Proust Himself
ONLY the outer picture of Marcel Proust’s life is here drawn. The representation of his work and his accomplishment would require more space and more time. But I take this opportunity to urge you to refer to the extraordinary biography of Léon Pierre Quints, which with unusual clearness and objectivity, and at the same time with the most intimate knowledge, treats of the work of Marcel Proust. From it the main facts of this sketch are taken.
I
Proust was born at the end of the Franco-Prussian War, on July 10, 1871, in Paris, the son of a celebrated doctor, of a rich, very rich, middleclass family. But neither the skill of his father nor the fortune of his mother was able to save his childhood. At nine years of age the boy ceased forever to have good health. Returning from a walk in the Bois de Boulogne, he was overcome by an asthmatic spasm, and these dreadful attacks stifled him all his life until he drew his last breath.
Nearly everything is forbidden the child after his ninth year — travel, lively games, exercise, high spirits, everything that means childhood. At an early age he becomes an observer, delicate, high-strung, easily irritated, a being of unheard-of sensitiveness of nerves and perceptions.
He loves the country, but only seldom can he see it, and never in spring, for the fine dust pollen, the sultriness and fertility of nature, affect too painfully his sensitive organism. He loves flowers passionately, but cannot go near them. Even when a friend with a carnation in his buttonhole comes into the room, he is compelled to ask him to remove it, and a visit to a drawing-room where flowers are on a table sends him to bed for days. Sometimes he goes driving in a closed carriage, in order to see from behind glass windows the colors and living blossoms he loves; and always he takes with him books, books, books, so that he may read about travel, about the unattainable countries. Once he gets as far as Venice, a few times he reaches the ocean; but each of the trips takes too great a toll of his strength, and finally he confines himself almost exclusively to Paris.
All the more keen becomes his perception of everything human — the inflection of voices in a conversation, the ornaments in a woman’s hair, the manner in which someone sits down at a table and gets up from it.

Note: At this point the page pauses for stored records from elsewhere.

import Literature.Geometry.Kaehler.ComplexTorusIntegralHodgeLatticeTopMinimalClassMaximalIndex
import HarnessLib

/-!
# The `θ`-degrees of the integral Hodge classes in EVERY codimension: `{⟨θ^{∧(g−k)}, z⟩_e : z ∈ Hdgᵏ(X, ℤ)} = δ_k·ℤ` with
# `(g−k)!·d₁⋯d_{g−k} ∣ δ_k`, `δ_k·(k!·d₁⋯d_k) ∣ g!·d₁⋯d_g`, `δ_{k+1} ∣ δ_k`, `δ_g = 1`, `δ_0 = g!·d₁⋯d_g`, and `δ_p = ((g−p)!·d₁⋯d_{g−p})·n_p` for `2p ≤ g`

Layer `Literature/Geometry/Kaehler`, namespace `Literature.Geometry.Kaehler.ComplexTorus`; lane `lit-hodgefound`
(Track 2 foundations library), seat p09, generation 49, row g49-#11. THEOREMS ONLY (0 definitions); no named fact, net debt 0.
The `θ`-degree index `n_p` of g48-#6/g49-#7 was defined through the integral Lefschetz form `⟨·, γ_{g−2p} ∧ ·⟩_e`, hence only for `2p ≤ g`. This file treats the
`θ`-degrees `deg_θ(z) = ⟨θ^{∧l}, z⟩_e` (`k + l = g`) of the integral Hodge classes `z ∈ Hdgᵏ(X, ℤ)` of ANY codimension `k ≤ g` directly: they form a subgroup of
`ℤ` (integrality of the cup product, Lange §6.2.4), non-zero on the minimal class `γ_k = θ^{∧k}/(k!·d₁⋯d_k)` (`⟨θ^{∧l}, θ^{∧k}⟩_e = ±g!·d₁⋯d_g`, Cor. 2.5.17 (d)), hence
`= δ·ℤ` for a unique `δ > 0`, the LEAST POSITIVE `θ`-DEGREE OF A CODIMENSION-`k` INTEGRAL HODGE CLASS (for `k = g − 1`: of an integral Hodge curve class). A generator
`δ` is characterised by «`δ` divides every degree and is a degree» (no definition is introduced):

* §1 `sign(e)·⟨θ^{∧a}, θ^{∧b}⟩_e = (−1)^g·g!·d₁⋯d_g` for `a + b = g` (`IsPolarizationType.orientationSign_mul_poincarePairing_wedgePow_wedgePow`) and the Lefschetz
  operator preserves `θ`-degrees: `⟨θ^{∧a}, θ ∧ y⟩_e = ⟨θ^{∧(a+1)}, y⟩_e` (`poincarePairing_wedgePow_lefschetzPow_one`).
* §2 EXISTENCE AND BOUNDS: a generator `δ` exists (`IsPolarizationType.exists_thetaDegree_generator`), is unique (`….thetaDegree_generator_unique`), and satisfies
  **`0 < δ`, `(l!·d₁⋯d_l) ∣ δ`, `δ·(k!·d₁⋯d_k) ∣ g!·d₁⋯d_g`** (`….thetaDegree_generator_pos_dvd`: every degree is `(l!·d₁⋯d_l)·⟨γ_l, z⟩`; `γ_k ∈ Hdgᵏ(X, ℤ)` has degree
  `±g!·d₁⋯d_g/(k!·d₁⋯d_k)`); so **`δ_g = 1`** and **`δ_0 = g!·d₁⋯d_g`** (`….thetaDegree_generator_top`, `….thetaDegree_generator_zero`); principal: `l! ∣ δ_k ∣ g!/k!`, e.g.
  the least `θ`-degree of an integral Hodge curve class divides `g`.
* §3 THE CHAIN **`δ_{k+1} ∣ δ_k`** (`IsPolarizationType.thetaDegree_generator_succ_dvd`): `θ ∧ Hdgᵏ(X, ℤ) ⊆ Hdgᵏ⁺¹(X, ℤ)` with the same degrees.
* §4 THE LOWER HALF: for `2p + q = g` and the Lefschetz form `B = ⟨·, γ_q ∧ ·⟩_e`, **`δ_p = ((g−p)!·d₁⋯d_{g−p})·n_p`** with `n_p = [B(γ_p, H^{2p}(X, ℤ)) : B(γ_p, Hdgᵖ(X, ℤ))]`
  (`IsPolarizationType.thetaDegree_generator_eq_content_mul_relIndex`, from g49-#7's `poincarePairing_wedgePow_hodgeLattice_eq_content_mul`).

* §5 (appended, g49-#12) THE GENERAL POLARISED ABELIAN VARIETY IN EVERY CODIMENSION: **`dim_ℚ Bᵏ(X) = 1` (e.g. `Sp ⊆ Hg(X)`) `⟹ δ_k·(k!·d₁⋯d_k) = g!·d₁⋯d_g`**
  (`IsPolarizationType.thetaDegree_generator_mul_content_eq_of_finrank_hodgeClasses_eq_one`, `…_of_spGroup_le`): all `θ`-degrees of codimension-`k` integral Hodge classes
  are multiples of the degree of the minimal class — also in the upper half `k > g/2`; principal `k = g − 1`: every integral Hodge curve class on a very general p.p.a.v.
  has `θ`-degree divisible by `g`.
## References

* [cite: Lange2023AbelianVarietiesComplex, §2.5.3 Thm. 2.5.16, Cor. 2.5.17 (d) (PDF p. 135); §6.2.4 (PDF p. 310 L9–L13); §1.7.2 Lemma 1.7.5; §4.2 Poincaré's formula (PDF p. 204); §5.4.1 (5.22)–(5.23) (PDF p. 275); §7.3.2 (1)]
* [cite: BenoistDebarre2023SmoothSubvarietiesJacobians, §1 (p. 3); §3 Prop. 3.3 and proof of Thm. 3.7 (p. 7)]
* [cite: VoisinHodgeI2002, §6.2.3 Lemma 6.26; §7.1.2 (PDF p. 134)]
-/

noncomputable section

All the tinsel ornaments of social life fasten themselves firmly in his memory. His ever-watchful eye catches between flickers of the lid the most minute details; all restraints, variations, meanderings, and hesitations in a conversation — every vibration reaches his ears unchanged. Therefore he is able in his novel to remember for one hundred and fifty pages the conversation of Count Norpois — no breath is lacking, no casual motion, no hesitation, no period. His eye is awake and active to make up for his bodily weakness.
Originally his parents intended that he should devote himself to study and diplomacy, but all plans are upset by his poor health. After all, there is no hurry. His parents are rich; his mother idolizes him. And so be wastes his time at parties and in drawing-rooms, and until his thirty-fifth year leads the most ridiculous, useless, senseless existence ever led by a great artist. He snobbishly takes part in the pastimes of the idle rich, — called society, — goes everywhere and is received everywhere. For fifteen years, night after night, one can find in any drawingroom, even the most inaccessible, this delicate, shy young man, always overawed by society leaders, always chatting, always courteous, amused or bored. Everywhere one sees him standing in a corner, breaking into a conversation; and, strange to relate, the high aristocracy of the Faubourg St.-Germain tolerates this nameless intruder.

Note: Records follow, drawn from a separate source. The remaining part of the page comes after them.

/-- **CORNER 2, entropy-resolved cap** at level -99/10 (every β ≥ 0): `P_cell ≤ log max_{n≤4} Σ_{j≤6} C(6,j)·e^{−(β/2)·q_2(j+n)}`, `q_2(k) = σ_2(k) + max(3/5·k + min(0,2·3/5), 2·3/5·k − 4·max(0,2·3/5))`
(as β → ∞: `43.2985·β + log 15`, minimum in sector(s) k = [8]). [cite: PoulinHastings2011, eqs. (3)–(8)] [cite: Israel1979, Thm. I.2.4] -/
theorem emeryBoxHg1201MoreePP_corner2_pressureCap_m99o10_markov {β : ℝ} (hβ : 0 ≤ β) :
    emeryCellPressure β (emeryLine cuprateSigns (hg1201MoreePPCorner 2) + ((-99/10 : ℚ) : ℝ) • levelDir) ≤
      Real.log ((Finset.range 5).sup' ⟨0, by simp⟩ fun n => ∑ j ∈ Finset.range 7, ((Nat.choose 6 j : ℕ) : ℝ) *
        Real.exp (-(β / 2 * (((kgp1x5_Hg1201MoreePPx_c2_lh_mum105o10_sigma (j + n) : ℚ) : ℝ) +
          max ((3/5 : ℝ) * 2 / 2 * (j + n : ℕ) + min 0 ((3/5 : ℝ) * 2)) ((3/5 : ℝ) * 2 * (j + n : ℕ) - 4 * max 0 ((3/5 : ℝ) * 2)))))) := by
  refine emeryCellPressure_le_log_of_gpSectorFloors _ (M := 2) two_pos hβ _ hg1201MoreePPMarkovTable_m99o10_c2 ?_ fun n hn => ?_
  · exact lt_of_lt_of_le (sum_choose_exp_pos' _) (Finset.le_sup' (fun n => ∑ j ∈ Finset.range 7, ((Nat.choose 6 j : ℕ) : ℝ) *
        Real.exp (-(β / 2 * (((kgp1x5_Hg1201MoreePPx_c2_lh_mum105o10_sigma (j + n) : ℚ) : ℝ) +
          max ((3/5 : ℝ) * 2 / 2 * (j + n : ℕ) + min 0 ((3/5 : ℝ) * 2)) ((3/5 : ℝ) * 2 * (j + n : ℕ) - 4 * max 0 ((3/5 : ℝ) * 2)))))) (Finset.mem_range.2 (by norm_num : 0 < 5)))
  · exact Finset.le_sup' (fun n => ∑ j ∈ Finset.range 7, ((Nat.choose 6 j : ℕ) : ℝ) *
        Real.exp (-(β / 2 * (((kgp1x5_Hg1201MoreePPx_c2_lh_mum105o10_sigma (j + n) : ℚ) : ℝ) +
          max ((3/5 : ℝ) * 2 / 2 * (j + n : ℕ) + min 0 ((3/5 : ℝ) * 2)) ((3/5 : ℝ) * 2 * (j + n : ℕ) - 4 * max 0 ((3/5 : ℝ) * 2)))))) (Finset.mem_range.2 (by omega))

This is really his greatest triumph, for outwardly young Marcel Proust has no special attractions. He is not particularly good-looking, not especially elegant; he is not of noble birth, and is even the son of a Jewess. Also his literary work does not identify him, for this, a little volume entitled Les Plaisirs et les jours, in spite of a polite preface by Anatole France, has neither weight nor success. What makes him beloved is his generosity alone. He showers all women with rare flowers, overwhelms everybody with unexpected gifts, entertains everybody, racks his brain thinking how to be polite and sympathetic to the most insignificant society fool. At the Ritz Hotel he is famous for his parties and his fantastic tips. He gives ten times as much as American millionaires, and he needs only to enter the hall for all caps to fly off. His entertainments are fantastically extravagant and epicurean; from the different shops of the city he secures all delicacies — grapes from a store on the Rive Gauche, capons from the Carlton, rare wines from Nice. And so he continually binds and obligates tout Paris by good behavior and courtesies, without ever asking anything in return.

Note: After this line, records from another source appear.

import Summits.HubbardSuperconductivity.HubbardSuperconductivity.Theorems.AnisotropyChordTransferFibre3RingResolvent
import Summits.HubbardSuperconductivity.HubbardSuperconductivity.Theorems.AnisotropyChordTransferFibre3GreenZero

/-!
# Route `AnisotropyChord` / H0 rotor rung: PartN35 (Level-2 toolkit) — the exact O(L) ROW FORMULA `GRowFormula` PROVED

PartN35 = `…Fibre3Level2Toolkit` (theory seat `hubbard-h0-rotor-theory-1`, memo 21 §310(a); port by `hubbard-h0-rotor-p2`):
**`gRowFormula_holds : GRowFormula L`** — for `0 < λ < 2ε₁` and every site `(x, y)`,
`V·G_λ(x,y) = −L cos((L/2−y)α₀)/(2 sin α₀ sin(Lα₀/2)) + 1/(2(1 − cos α₀))
            + Σ_{m≠0} cos(2π m x/L) · L cosh((L/2−y)μ_m)/(2 sinh μ_m sinh(Lμ_m/2))`.

Proof: `V·G(x,y) = Σ_{(m,n)} g(m,n) Re(e(xm) e(yn))` row by row.  In row `m` the denominator is
`2ε(m,n) − λ = 2(c_m − cos θ_n)`, `c_m = 2 − cos θ_m − λ/2`; the sine part of `Re(e(xm)e(yn))` sums to zero (`n ↦ −n`,
`sum_im_row_zero`) and the cosine part is a ring resolvent (`row_eval`): for `m ≠ 0`, `c_m = cosh μ_m` with
`μ_m = arcosh c_m > 0` (`1 − cos θ_m ≥ ε₁ > λ/2`) and `ringResolventSum_holds` applies; for `m = 0`, `c_0 = 1 − λ/2 = cos α₀`
with `α₀ = arccos(1 − λ/2) ∈ (0, 2π/L)` (so `sin α₀ ≠ 0`, `sin(Lα₀/2) ≠ 0`, `cos α₀ ∉ {cos θ_n}`) and
`ringResolventSumTrig_holds` applies, the removed zero mode contributing `+1/(2(1 − cos α₀))`.

Nothing here proves superconductivity in the Hubbard model; these are helper lemmas of ONE conditional reduction
(rung stmt-HubbardSuperconductivity-19089).  Prover seat `hubbard-h0-rotor-p3` g0; `--supports stmt-HubbardSuperconductivity-19089`.
-/

set_option linter.dupNamespace false
set_option autoImplicit false

noncomputable section

open scoped BigOperators
open Complex

namespace Summit.HubbardSuperconductivity.HubbardSuperconductivity.Theorems.AnisotropyChord.Transfer.Fibre3

variable (L : ℕ) [NeZero L]

/-! ## Row sums -/

/-- `cos θ_{−n} = cos θ_n`. [folklore] -/
theorem cos_val_neg (n : ZMod L) :
    Real.cos (2 * Real.pi * (-n : ZMod L).val / L) = Real.cos (2 * Real.pi * n.val / L) := by
  rw [← phZ_re_eq_cos, ← phZ_re_eq_cos, ← conj_phZ, Complex.conj_re]

/-- **the sine row sum vanishes** (odd under `n ↦ −n`). [folklore] -/
theorem sum_im_row_zero (c : ℝ) (y : ZMod L) :
    ∑ n : ZMod L, (phZ L (y * n)).im / (c - Real.cos (2 * Real.pi * n.val / L)) = 0 := by
  have him : ∀ n : ZMod L, (phZ L (y * -n)).im = -(phZ L (y * n)).im := by
    intro n; rw [mul_neg, ← conj_phZ, Complex.conj_im]
  have h := Fintype.sum_equiv (Equiv.neg (ZMod L))
    (fun n => (phZ L (y * -n)).im / (c - Real.cos (2 * Real.pi * (-n : ZMod L).val / L)))
    (fun n => (phZ L (y * n)).im / (c - Real.cos (2 * Real.pi * n.val / L))) (fun n => rfl)
  simp only [him, cos_val_neg, neg_div, Finset.sum_neg_distrib] at h
  linarith

/-- **row evaluation:** `Σ_n Re(e(xm)e(yn))/(2(c − cos θ_n)) = cos(2π m x/L)·R/2` where `R` is the ring resolvent
`Σ_n cos(2π n y/L)/(c − cos θ_n)`. [folklore] -/
theorem row_eval (c : ℝ) (m x y : ZMod L) (R : ℝ)
    (hR : ∑ n : ZMod L, Real.cos (2 * Real.pi * n.val * y.val / L) / (c - Real.cos (2 * Real.pi * n.val / L)) = R) :
    ∑ n : ZMod L, (phZ L (x * m) * phZ L (y * n)).re / (2 * (c - Real.cos (2 * Real.pi * n.val / L)))
      = Real.cos (2 * Real.pi * m.val * x.val / L) * R / 2 := by
  have hcos : (phZ L (x * m)).re = Real.cos (2 * Real.pi * m.val * x.val / L) := by
    rw [mul_comm x m, phZ_mul_re_eq_cos]
  have hpt : ∀ n : ZMod L, (phZ L (x * m) * phZ L (y * n)).re / (2 * (c - Real.cos (2 * Real.pi * n.val / L)))
      = Real.cos (2 * Real.pi * m.val * x.val / L) / 2
          * (Real.cos (2 * Real.pi * n.val * y.val / L) / (c - Real.cos (2 * Real.pi * n.val / L)))
        - (phZ L (x * m)).im / 2 * ((phZ L (y * n)).im / (c - Real.cos (2 * Real.pi * n.val / L))) := by
    intro n
    rw [Complex.mul_re, hcos, mul_comm y n, phZ_mul_re_eq_cos, mul_comm n y, ← div_div]
    ring
  rw [Finset.sum_congr rfl fun n _ => hpt n, Finset.sum_sub_distrib, ← Finset.mul_sum, ← Finset.mul_sum, hR,
    sum_im_row_zero]
  ring

/-! ## `GRowFormula` -/

/-- ★ **`GRowFormula L` holds.** [folklore] -/
theorem gRowFormula_holds : GRowFormula L := by
  classical
  intro lam2 hl0 hl2 r
  -- `L ≥ 2` (for `L = 1`, `ε₁ = 0` contradicts `0 < λ < 2ε₁`)
  have hL2 : 2 ≤ L := by
    by_contra h
    have hL1 : (L : ℝ) = 1 := by have := NeZero.ne L; exact_mod_cast (show L = 1 by omega)
    have : eps1 L = 0 := by unfold eps1; rw [hL1, div_one, Real.cos_two_pi]; ring
    linarith
  have hLpos : (0 : ℝ) < L := by exact_mod_cast (show 0 < L by omega)
  have hV : ((L : ℝ) ^ 2) ≠ 0 := by positivity
  have heps2 : eps1 L ≤ 2 := by
    unfold eps1; have := Real.neg_one_le_cos (2 * Real.pi / L); linarith
  -- 1D gap: `1 − cos θ_n ≥ ε₁` for `n ≠ 0`
  have gap1 : ∀ n : ZMod L, n ≠ 0 → eps1 L ≤ 1 - Real.cos (2 * Real.pi * n.val / L) := by
    intro n hn
    have hk : ((n, (0 : ZMod L)) : Tor L) ≠ 0 := fun h => hn (congrArg Prod.fst h)
    have h := eps1_le_epsT L hL2 hk
    unfold epsT at h
    simp only [ZMod.val_zero, Nat.cast_zero, mul_zero, zero_div, Real.cos_zero] at h
    linarith
  -- (0) expand `V·G` as a double sum over rows
  unfold Gres
  rw [mul_div_cancel₀ _ hV, Fintype.sum_prod_type, ← Finset.add_sum_erase _ _ (Finset.mem_univ (0 : ZMod L))]
  obtain ⟨x, y⟩ := r
  simp only
  -- (1) the rows `m ≠ 0`
  have hrow : ∀ m ∈ (Finset.univ : Finset (ZMod L)).erase 0,
      ∑ n : ZMod L, gres L lam2 (m, n) * (phase L (m, n) (x, y)).re
        = Real.cos (2 * Real.pi * m.val * x.val / L)
          * (L * Real.cosh (((L : ℝ) / 2 - y.val) * muRow L lam2 m)
              / (2 * Real.sinh (muRow L lam2 m) * Real.sinh (L * muRow L lam2 m / 2))) := by
    intro m hm
    have hm0 : m ≠ 0 := Finset.ne_of_mem_erase hm
    set c : ℝ := 2 - Real.cos (2 * Real.pi * m.val / L) - lam2 / 2 with hc
    have hc1 : 1 < c := by have := gap1 m hm0; rw [hc]; linarith
    have hμ : 0 < muRow L lam2 m := Real.arcosh_pos hc1
    have hcosh : Real.cosh (muRow L lam2 m) = c := Real.cosh_arcosh hc1.le
    have hR := ringResolventSum_holds L (muRow L lam2 m) hμ y
    rw [hcosh] at hR
    have hpt : ∀ n : ZMod L, gres L lam2 (m, n) * (phase L (m, n) (x, y)).re
        = (phZ L (x * m) * phZ L (y * n)).re / (2 * (c - Real.cos (2 * Real.pi * n.val / L))) := by
      intro n
      have hk : ((m, n) : Tor L) ≠ 0 := fun h => hm0 (congrArg Prod.fst h)
      unfold gres
      rw [if_neg hk, phase_eq_mul]
      unfold epsT
      simp only [hc]
      ring
    rw [Finset.sum_congr rfl fun n _ => hpt n, row_eval L c m x y _ hR]
    ring
  rw [Finset.sum_congr rfl hrow]
  -- (2) the row `m = 0`
  have ht1 : -1 ≤ 1 - lam2 / 2 := by linarith
  have ht2 : 1 - lam2 / 2 ≤ 1 := by linarith
  have hcosα : Real.cos (alpha0 lam2) = 1 - lam2 / 2 := by unfold alpha0; exact Real.cos_arccos ht1 ht2
  have hαpos : 0 < alpha0 lam2 := by unfold alpha0; exact Real.arccos_pos.mpr (by linarith)
  have hαlt : alpha0 lam2 < 2 * Real.pi / L := by
    have hθ0 : 0 ≤ 2 * Real.pi / L := by positivity
    have hθπ : 2 * Real.pi / L ≤ Real.pi := by
      rw [div_le_iff₀ hLpos]
      have : (2 : ℝ) ≤ L := by exact_mod_cast hL2
      nlinarith [Real.pi_pos]
    have hlt : Real.cos (2 * Real.pi / L) < 1 - lam2 / 2 := by
      have : eps1 L = 1 - Real.cos (2 * Real.pi / L) := rfl
      linarith
    unfold alpha0
    calc Real.arccos (1 - lam2 / 2) < Real.arccos (Real.cos (2 * Real.pi / L)) :=
          Real.arccos_lt_arccos (Real.neg_one_le_cos _) hlt ht2
      _ = 2 * Real.pi / L := Real.arccos_cos hθ0 hθπ
  have hsinα : Real.sin (alpha0 lam2) ≠ 0 := by
    have hαπ : alpha0 lam2 < Real.pi := by unfold alpha0; exact Real.arccos_lt_pi.mpr (by linarith)
    exact (Real.sin_pos_of_pos_of_lt_pi hαpos hαπ).ne'
  have hsinL : Real.sin (L * alpha0 lam2 / 2) ≠ 0 := by
    have h1 : 0 < L * alpha0 lam2 / 2 := by positivity
    have h2 : L * alpha0 lam2 / 2 < Real.pi := by
      have := mul_lt_mul_of_pos_left hαlt hLpos
      rw [mul_div_cancel₀ _ hLpos.ne'] at this
      linarith
    exact (Real.sin_pos_of_pos_of_lt_pi h1 h2).ne'
  have hres : ∀ n : ZMod L, Real.cos (alpha0 lam2) ≠ Real.cos (2 * Real.pi * n.val / L) := by
    intro n
    rw [hcosα]
    by_cases hn : n = 0
    · rw [hn, ZMod.val_zero, Nat.cast_zero, mul_zero, zero_div, Real.cos_zero]; linarith
    · have := gap1 n hn; linarith
  have hR0 := ringResolventSumTrig_holds L (alpha0 lam2) hsinα hsinL hres y
  rw [hcosα] at hR0
  have hrow0 : ∑ n : ZMod L, gres L lam2 (0, n) * (phase L (0, n) (x, y)).re
      = -(L * Real.cos (((L : ℝ) / 2 - y.val) * alpha0 lam2)
            / (2 * Real.sin (alpha0 lam2) * Real.sin (L * alpha0 lam2 / 2)))
        + 1 / (2 * (1 - Real.cos (alpha0 lam2))) := by
    have hpt : ∀ n : ZMod L, gres L lam2 (0, n) * (phase L (0, n) (x, y)).re
        = if n = 0 then 0
          else (phZ L (x * 0) * phZ L (y * n)).re / (2 * ((1 - lam2 / 2) - Real.cos (2 * Real.pi * n.val / L))) := by
      intro n
      unfold gres
      by_cases hn : n = 0
      · rw [if_pos (by rw [hn]; rfl), if_pos hn, zero_mul]
      · have hk : (((0 : ZMod L), n) : Tor L) ≠ 0 := fun h => hn (congrArg Prod.snd h)
        rw [if_neg hk, if_neg hn, phase_eq_mul]
        unfold epsT
        simp only [ZMod.val_zero, Nat.cast_zero, mul_zero, zero_div, Real.cos_zero]
        ring
    rw [Finset.sum_congr rfl fun n _ => hpt n, Finset.sum_ite, Finset.sum_const_zero, zero_add,
      Finset.filter_ne' Finset.univ (0 : ZMod L), Finset.sum_erase_eq_sub (Finset.mem_univ _),
      row_eval L (1 - lam2 / 2) 0 x y _ hR0, hcosα]
    simp only [ZMod.val_zero, Nat.cast_zero, mul_zero, zero_mul, zero_div, Real.cos_zero, phZ_zero, one_mul,
      Complex.one_re]
    have h1 : (1 : ℝ) - lam2 / 2 - 1 ≠ 0 := by
      intro h; linarith
    have h2 : (1 : ℝ) - (1 - lam2 / 2) ≠ 0 := by
      intro h; linarith
    field_simp
    ring
  rw [hrow0]

end Summit.HubbardSuperconductivity.HubbardSuperconductivity.Theorems.AnisotropyChord.Transfer.Fibre3

end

But what identifies him still more than his willing and extravagant expenditure of money in this kind of society is his almost morbid reverence for its ritual, his slavish worship of etiquette, the exaggerated importance which he attaches to society and all the absurdities of fashion. As holy writ he worships the unwritten Cortegiano of aristocratic manners. The problem of the order of seating guests at a dinner table occupies him for days — why Princess X places Count L at the foot of the table and Baron R at the head. Every bit of gossip, every passing scandal, excites him as if it were an event of world-wide importance; he questions fifteen people in turn to discover the secret order of the Princess M’s invitations, or why the Baroness B has asked Mr. F to her box. And through this passion, this serious regard for mere nothings, which later also dominates his books, he himself acquires a reputation as master of ceremonies in the midst of this trifling, fantastic world.
For fifteen years this great mind, one of the strongest figures of our time, leads a perfectly futile existence between idleness and ambition. During the day, exhausted and feverish, he lies in bed. At night he rushes from function to function in evening clothes, wasting his time with invitations and letters and social engagements — the most superfluous person in this daily round of vanities, everywhere gladly seen, nowhere really noticed, actually only a dress suit and white tie in the midst of other dress suits and white ties.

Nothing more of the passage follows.